Hello,
I didnât see these errors earlier when I ran seq2seq distillation last year, however the below script run from transformers/examples/research_projects/seq2seq-distillation
gives me a couple of issues.
python distillation.py \
--teacher google/t5-large-ssm-nq --data_dir $NQOPEN_DIR \
--tokenizer_name t5-large \
--student_decoder_layers 6 --student_encoder_layers 6 \
--freeze_encoder --freeze_embeds \
--learning_rate=3e-4 \
--do_train \
--gpus 4 \
--do_predict \
--fp16 --fp16_opt_level=O1 \
--val_check_interval 0.1 --n_val 500 --eval_beams 2 --length_penalty=0.5 \
--max_target_length=60 --val_max_target_length=60 --test_max_target_length=100 \
--model_name_or_path IGNORED \
--alpha_hid=3. \
--train_batch_size=2 --eval_batch_size=2 --gradient_accumulation_steps=2 \
--sortish_sampler \
--num_train_epochs=6 \
--warmup_steps 500 \
--output_dir distilled_t5_sft \
--logger_name wandb \
"$@"
Issues:
- I get the following warning at the beginning:
Epoch 0: 0%| | 2/12396 [00:00<1:20:46, 2.56it/s, loss=nan, v_num=xyme]/home/sumithrab/miniconda3/envs/distill/lib/python3.8/site-packages/torch/optim/lr_scheduler.py:131: UserWarning: Detected call of `lr_scheduler.step()` before `optimizer.step()`. In PyTorch 1.1.0 and later, you should call them in the opposite order: `optimizer.step()` before `lr_scheduler.step()`. Failure to do this will result in PyTorch skipping the first value of the learning rate schedule. See more details at https://pytorch.org/docs/stable/optim.html#how-to-adjust-learning-rate
warnings.warn("Detected call of `lr_scheduler.step()` before `optimizer.step()`. "
- Wandb does not show learning curves.
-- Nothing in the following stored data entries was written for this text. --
/-- **The `Γ₀(N)`-periodisation of the cut-off `2∂B₀/∂z̄` is `2 ∂U/∂z̄`.** For `im z > 0`:
`∑_{γ ∈ Γ₀(N)} 𝟙_{[0,|ℓ|)}(log|w(γz)|) · i b'(arg w(γz)) · \overline{ζ'(γz) γ'(z)} = 2 (U'(z)(1) + i U'(z)(i))`.
Group the sum along the cosets `c = gA₀` (`γ = a g⁻¹`, `a ∈ A₀ = {±δ₀ⁿ}`): the factor
`i b'(arg w) \overline{ζ' dz}` is `A₀`-invariant (`stripDeriv_mul_of_eq`), the cut-off selects
exactly one `n` and both signs (`tsum_indicator_axisSubgroup`), and
`i b'(arg w(g⁻¹z)) \overline{(ζ ∘ g⁻¹)'(z)} = (B₀∘g⁻¹)'(z)(1) + i (B₀∘g⁻¹)'(z)(i)` (`bandPiece_dbar`). [folklore] -/
theorem tsum_periodisation_eq (τ₀ : ℍ) {z : ℂ} (hz : 0 < z.im) :
    ∑' γ : Gamma0 N,
      (Ico (0 : ℝ) |Real.log κ|).indicator (fun _ ↦ (1 : ℂ))
          (Real.log ‖(moebius (γ : SL(2, ℤ)) z - ξ₁) / (moebius (γ : SL(2, ℤ)) z - ξ₂)‖) *
        (I * ((deriv (fun θ : ℝ ↦ Real.smoothTransition ((θ - (π / 2 - ε)) / (2 * ε)))
          (Complex.arg ((moebius (γ : SL(2, ℤ)) z - ξ₁) / (moebius (γ : SL(2, ℤ)) z - ξ₂))) : ℝ) : ℂ) *
          conj (stripDeriv ξ₁ ξ₂ (γ : SL(2, ℤ)) z)) =
      2 * (((dualPotentialDeriv δ₀ ξ₁ ξ₂ ε z 1 : ℝ) : ℂ) + I * ((dualPotentialDeriv δ₀ ξ₁ ξ₂ ε z I : ℝ) : ℂ)) := by
  -- notation
  set ℓ : ℝ := Real.log κ with hℓ
  set χ : ℝ → ℂ := fun t ↦ (Ico (0 : ℝ) |ℓ|).indicator (fun _ ↦ (1 : ℂ)) t with hχ
  set P : SL(2, ℤ) → ℂ := fun t ↦ I * ((deriv (fun θ : ℝ ↦ Real.smoothTransition ((θ - (π / 2 - ε)) / (2 * ε)))
      (Complex.arg ((moebius t z - ξ₁) / (moebius t z - ξ₂))) : ℝ) : ℂ) * conj (stripDeriv ξ₁ ξ₂ t z) with hP
  set ρ : SL(2, ℤ) → ℝ := fun t ↦ Real.log ‖(moebius t z - ξ₁) / (moebius t z - ξ₂)‖ with hρ
  set kf : Gamma0 N → ℂ := fun γ ↦ χ (ρ (γ : SL(2, ℤ))) * P (γ : SL(2, ℤ)) with hkf
  show ∑' γ : Gamma0 N, kf γ = _
  -- (1) the right-hand side as a finite sum over cosets
  obtain ⟨E, r, hr, hU, hE⟩ := exists_finset_ball hξ hκ hκ1 hw hε hε' τ₀ hz
  have hzb : z ∈ Metric.ball z r := Metric.mem_ball_self hr
  have hPc : ∀ c : Gamma0 N ⧸ axisSubgroup δ₀,
      ((bandPiece ξ₁ ξ₂ ε ((((Quotient.out c : Gamma0 N)) : SL(2, ℤ)))⁻¹ z 1 : ℝ) : ℂ) +
        I * ((bandPiece ξ₁ ξ₂ ε ((((Quotient.out c : Gamma0 N)) : SL(2, ℤ)))⁻¹ z I : ℝ) : ℂ) =
      P (((((Quotient.out c : Gamma0 N)) : SL(2, ℤ)))⁻¹) := fun c ↦ bandPiece_dbar _ _
  have hRHS : ((dualPotentialDeriv δ₀ ξ₁ ξ₂ ε z 1 : ℝ) : ℂ) + I * ((dualPotentialDeriv δ₀ ξ₁ ξ₂ ε z I : ℝ) : ℂ) =
      ∑' c : Gamma0 N ⧸ axisSubgroup δ₀, P (((((Quotient.out c : Gamma0 N)) : SL(2, ℤ)))⁻¹) := by
    rw [tsum_eq_sum (s := E)]
    · rw [dualPotentialDeriv_eq_sum hξ τ₀ hU hE hzb, FunLike.coe_sum, Finset.sum_apply, Finset.sum_apply,
        Complex.ofReal_sum, Complex.ofReal_sum, Finset.mul_sum, ← Finset.sum_add_distrib]
      exact Finset.sum_congr rfl fun c _ ↦ hPc c
    · intro c hc
      rw [← hPc c, bandPiece_eq_zero_of_not_mem hξ τ₀ hU hE hzb hc]
      simp
  rw [hRHS]
  -- (2) regroup the left-hand side along `pr γ = ⟦γ⁻¹⟧`
  set pr : Gamma0 N → Gamma0 N ⧸ axisSubgroup δ₀ := fun γ ↦ ((γ⁻¹ : Gamma0 N) : Gamma0 N ⧸ axisSubgroup δ₀) with hpr
  have hsupp : (Function.support kf).Finite := finite_support_periodisation hξ hε hε' hz
  rw [← (Equiv.sigmaFiberEquiv pr).tsum_eq]
  have h₂ : Summable fun x : Σ c, {γ // pr γ = c} ↦ kf (Equiv.sigmaFiberEquiv pr x) := by
    refine summable_of_hasFiniteSupport ?_
    show (Function.support (kf ∘ Equiv.sigmaFiberEquiv pr)).Finite
    rw [Function.support_comp_eq_preimage]
    exact hsupp.preimage (Equiv.sigmaFiberEquiv pr).injective.injOn
  have h₁ : ∀ c, Summable fun γ' : {γ // pr γ = c} ↦ kf (Equiv.sigmaFiberEquiv pr ⟨c, γ'⟩) := by
    intro c
    refine summable_of_hasFiniteSupport ?_
    show (Function.support (kf ∘ fun γ' : {γ // pr γ = c} ↦ (γ' : Gamma0 N))).Finite
    rw [Function.support_comp_eq_preimage]
    exact hsupp.preimage Subtype.val_injective.injOn
  rw [Summable.tsum_sigma' h₁ h₂, tsum_mul_left.symm]
  · refine tsum_congr fun c ↦ ?_
    -- (3) the fibre of `c` is parametrised by `A₀`: `a ↦ a g⁻¹`, `g = c.out`
    set g : Gamma0 N := Quotient.out c with hg
    have hgc : (g : Gamma0 N ⧸ axisSubgroup δ₀) = c := by rw [hg]; exact QuotientGroup.out_eq' c
    have hmemπ : ∀ a : axisSubgroup δ₀, pr ((a : Gamma0 N) * g⁻¹) = c := by
      intro a
      simp only [hpr, mul_inv_rev, inv_inv]
      rw [← hgc, QuotientGroup.eq]
      simp
    set φ : axisSubgroup δ₀ → {γ // pr γ = c} := fun a ↦ ⟨(a : Gamma0 N) * g⁻¹, hmemπ a⟩ with hφ
    have hφbij : Function.Bijective φ := by
      constructor
      · intro a a' h
        have := congrArg (fun x : {γ // pr γ = c} ↦ (x : Gamma0 N) * g) h
        simpa [hφ] using this
      · rintro ⟨γ, hγ⟩
        have hmem : γ * g ∈ axisSubgroup δ₀ := by
          simp only [hpr] at hγ
          rw [← hgc, QuotientGroup.eq, inv_inv] at hγ
          exact hγ
        exact ⟨⟨γ * g, hmem⟩, Subtype.ext (by simp [hφ])⟩
    rw [← (Equiv.ofBijective φ hφbij).tsum_eq]
    simp only [Equiv.ofBijective_apply, Equiv.sigmaFiberEquiv_apply, hφ]
    -- (4) each term: `kf (a g⁻¹) = χ(ρ(g⁻¹) + ν(a) ℓ) P(g⁻¹)`
    have hν := fun a : axisSubgroup δ₀ ↦ exists_zpow_of_mem (δ₀ := δ₀) a.2
    choose ν hνa using hν
    have hterm : ∀ a : axisSubgroup δ₀, kf ((a : Gamma0 N) * g⁻¹) =
        χ (ρ ((g : SL(2, ℤ)))⁻¹ + ν a * ℓ) * P ((g : SL(2, ℤ)))⁻¹ := by
      intro a
      have hcoe : (((a : Gamma0 N) * g⁻¹ : Gamma0 N) : SL(2, ℤ)) = ((a : Gamma0 N) : SL(2, ℤ)) * ((g : SL(2, ℤ)))⁻¹ := by
        simp
      simp only [hkf, hcoe]
      congr 1
      · simp only [hρ]
        have h := congrArg Complex.re (log_w_moebius_mul_of_eq hξ hκ hw (hνa a) ((g : SL(2, ℤ)))⁻¹ hz)
        rw [Complex.log_re, Complex.add_re, Complex.log_re] at h
        rw [h]
        congr 1
        simp [hℓ]
      · simp only [hP]
        have h := congrArg Complex.im (log_w_moebius_mul_of_eq hξ hκ hw (hνa a) ((g : SL(2, ℤ)))⁻¹ hz)
        rw [Complex.log_im, Complex.add_im, Complex.log_im] at h
        have him0 : ((ν a : ℂ) * (Real.log κ : ℂ)).im = 0 := by simp
        rw [him0, add_zero] at h
        rw [h, stripDeriv_mul_of_eq hξ hκ hw (hνa a) _ hz]
    simp_rw [hterm]
    rw [tsum_mul_right, tsum_indicator_axisSubgroup hξ hκ hκ1 hw _ ν (fun a ↦ hνa a), mul_comm]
I get the following warning:
Epoch 0: 1%| | 99/12396 [00:27<56:02, 3.66it/s, loss=5.55e+04, v_num=xyme]wandb: WARNING Step must only increase in log calls. Step 98 < 100; dropping {'loss': 56946.98828125, 'ce_loss': 24.933889389038086, 'mlm_loss': 9.203145980834961, 'hid_loss_enc': 951.351318359375, 'hid_loss_dec': 18023.71484375, 'tpb': 42, 'bs': 2, 'src_pad_tok': 2, 'src_pad_frac': 0.05882352963089943}.
Any ideas you may have would be very helpful.